Demonstration of a 17 × 25 Gb/s Heterogeneous III-V/Si DWDM Transmitter Based on (De-) Interleaved Quantum Dot Optical Frequency Combs

Abstract

We discuss the design and demonstration of a space and dense wavelength division multiplexed heterogeneous III-V/Si transmitter based on a single multi-wavelength quantum dot laser source and ultra-power-efficient metal-oxide-semiconductor capacitor (MOSCAP) (de-)interleaver. This paper begins by introducing a transceiver architecture capable of > 1 Tb/s transmission with < 1.5 pJ/bit power consumption, followed by a detailed discussion of the heterogeneous laser source and (de-)interleaver.
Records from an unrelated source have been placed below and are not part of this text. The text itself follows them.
import Literature.FieldTheory.AlgClosed.PadicAlgClEquivComplex
import Literature.FieldTheory.AlgClosed.AutomorphismExtension
import HarnessLib

/-!
# `ℚ̄_p ≃ ℂ` COMPATIBLE with a given pair of embeddings of a countable field (Steinitz; proofs only)

Topic `FieldTheory/AlgClosed` (namespace `Literature.FieldTheory.AlgClosed`). THEOREMS ONLY (no definition, no named fact; D-0026).
Sequel of `PadicAlgClEquivComplex.lean` (`PadicAlgCl.nonempty_ringEquiv_complex`: SOME field isomorphism `ℚ̄_p ≃ ℂ`) and
`AutomorphismExtension.lean` (`exists_ringEquiv_apply_eq`: two embeddings of a countable field into an uncountable algebraically
closed field differ by an automorphism): for a countable field `F` with embeddings `ι₁ : F → ℚ̄_p`, `ι₂ : F → ℂ` there is a field
isomorphism `e : ℚ̄_p ≃ ℂ` with `e ∘ ι₁ = ι₂`. This is the `ι : PadicAlgCl p ≃+* ℂ` with `ι (ι_g x) = x` quantified in the
erratum-road statements of cell `bsd-stepL` (e.g. `Theses.ErratumRoadFive.ErratumThm23SigmaLe`), now AVAILABLE inside proofs whose
binders carry only the `p`-adic embedding `ι_g : K_g → ℚ̄_p` (the corner stub (FIX) of crux 25505: it lets the proof invoke the
`ι`-indexed named facts `Hida2000_thm326_ordinary_unitRoot` and `Deligne1974_heckeT_eigenvalue_norm_le`).

References: S. Lang, *Algebra*, GTM 211 (2002), Ch. VIII §1 (transcendence bases) and Ch. V §2 (extension of isomorphisms to
algebraic closures) [Lang2002]; D. Cox, *Primes of the form x² + ny²*, §10.C (the `Aut(ℂ)` argument) [Cox2013].
-/

noncomputable section

open Cardinal

namespace Literature.FieldTheory.AlgClosed

/-- **A field isomorphism `ℚ̄_p ≃ ℂ` compatible with given embeddings of a countable field**: for `#F ≤ ℵ₀`, `ι₁ : F →+* ℚ̄_p`,
`ι₂ : F →+* ℂ` there is `e : ℚ̄_p ≃+* ℂ` with `e (ι₁ x) = ι₂ x` (Steinitz: compose any `ℚ̄_p ≃ ℂ` with an automorphism of `ℂ`
matching the two resulting embeddings of `F`). [cite: Lang2002, Ch. VIII §1 and Ch. V §2 (Steinitz: isomorphisms of algebraically closed fields of equal transcendence degree)] -/
theorem exists_padicAlgCl_ringEquiv_complex_apply_eq {p : ℕ} [Fact p.Prime] {F : Type} [Field F] (hF : #F ≤ ℵ₀)
    (ι₁ : F →+* PadicAlgCl p) (ι₂ : F →+* ℂ) : ∃ e : PadicAlgCl p ≃+* ℂ, ∀ x : F, e (ι₁ x) = ι₂ x := by
  obtain ⟨e₀⟩ := PadicAlgCl.nonempty_ringEquiv_complex p
  have hℂ : ℵ₀ < #ℂ := by rw [Cardinal.mk_complex]; exact aleph0_lt_continuum
  obtain ⟨σ, hσ⟩ := exists_ringEquiv_apply_eq hℂ hF (e₀.toRingHom.comp ι₁) ι₂
  exact ⟨e₀.trans σ, fun x ↦ hσ x⟩

/-- The same for a field `F` that is finite-dimensional over `ℚ` (a number field is countable). [cite: Lang2002, Ch. VIII §1 and Ch. V §2] -/
theorem exists_padicAlgCl_ringEquiv_complex_apply_eq_of_finiteDimensional {p : ℕ} [Fact p.Prime] {F : Type} [Field F]
    [Algebra ℚ F] [FiniteDimensional ℚ F] (ι₁ : F →+* PadicAlgCl p) (ι₂ : F →+* ℂ) :
    ∃ e : PadicAlgCl p ≃+* ℂ, ∀ x : F, e (ι₁ x) = ι₂ x := by
  refine exists_padicAlgCl_ringEquiv_complex_apply_eq ?_ ι₁ ι₂
  haveI : Countable F := by
    let b := Module.finBasis ℚ F
    exact Countable.of_equiv _ b.equivFun.toEquiv.symm
  exact Cardinal.mk_le_aleph0

end Literature.FieldTheory.AlgClosed

end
The O-band quantum dot laser, based on a compound cavity design, has a FSR ∼ 64 GHz with a 1σ variation of ∼ 1.08 GHz and a measured relative intensity noise (RIN) of ∼ -144 dB/Hz for the largest comb peak. The single-ring-assisted asymmetric Mach-Zehnder interferometer (1-RAMZI) MOSCAP (de-)interleaver exhibit cross-talk (XT) levels down to -27 dB for tuning powers of 10.0 nW. Finally, to the best of our knowledge, we have demonstrated for the first time, a simultaneous wavelength and space division multiplexed transmitter fabricated on a heterogeneous III-V-on-silicon platform. Experiments show (de-)interleaved 17 optical comb lines, each modulated at 25 Gb/s non-return-to-zero (NRZ) for an aggregate bandwidth of 425 Gb/s.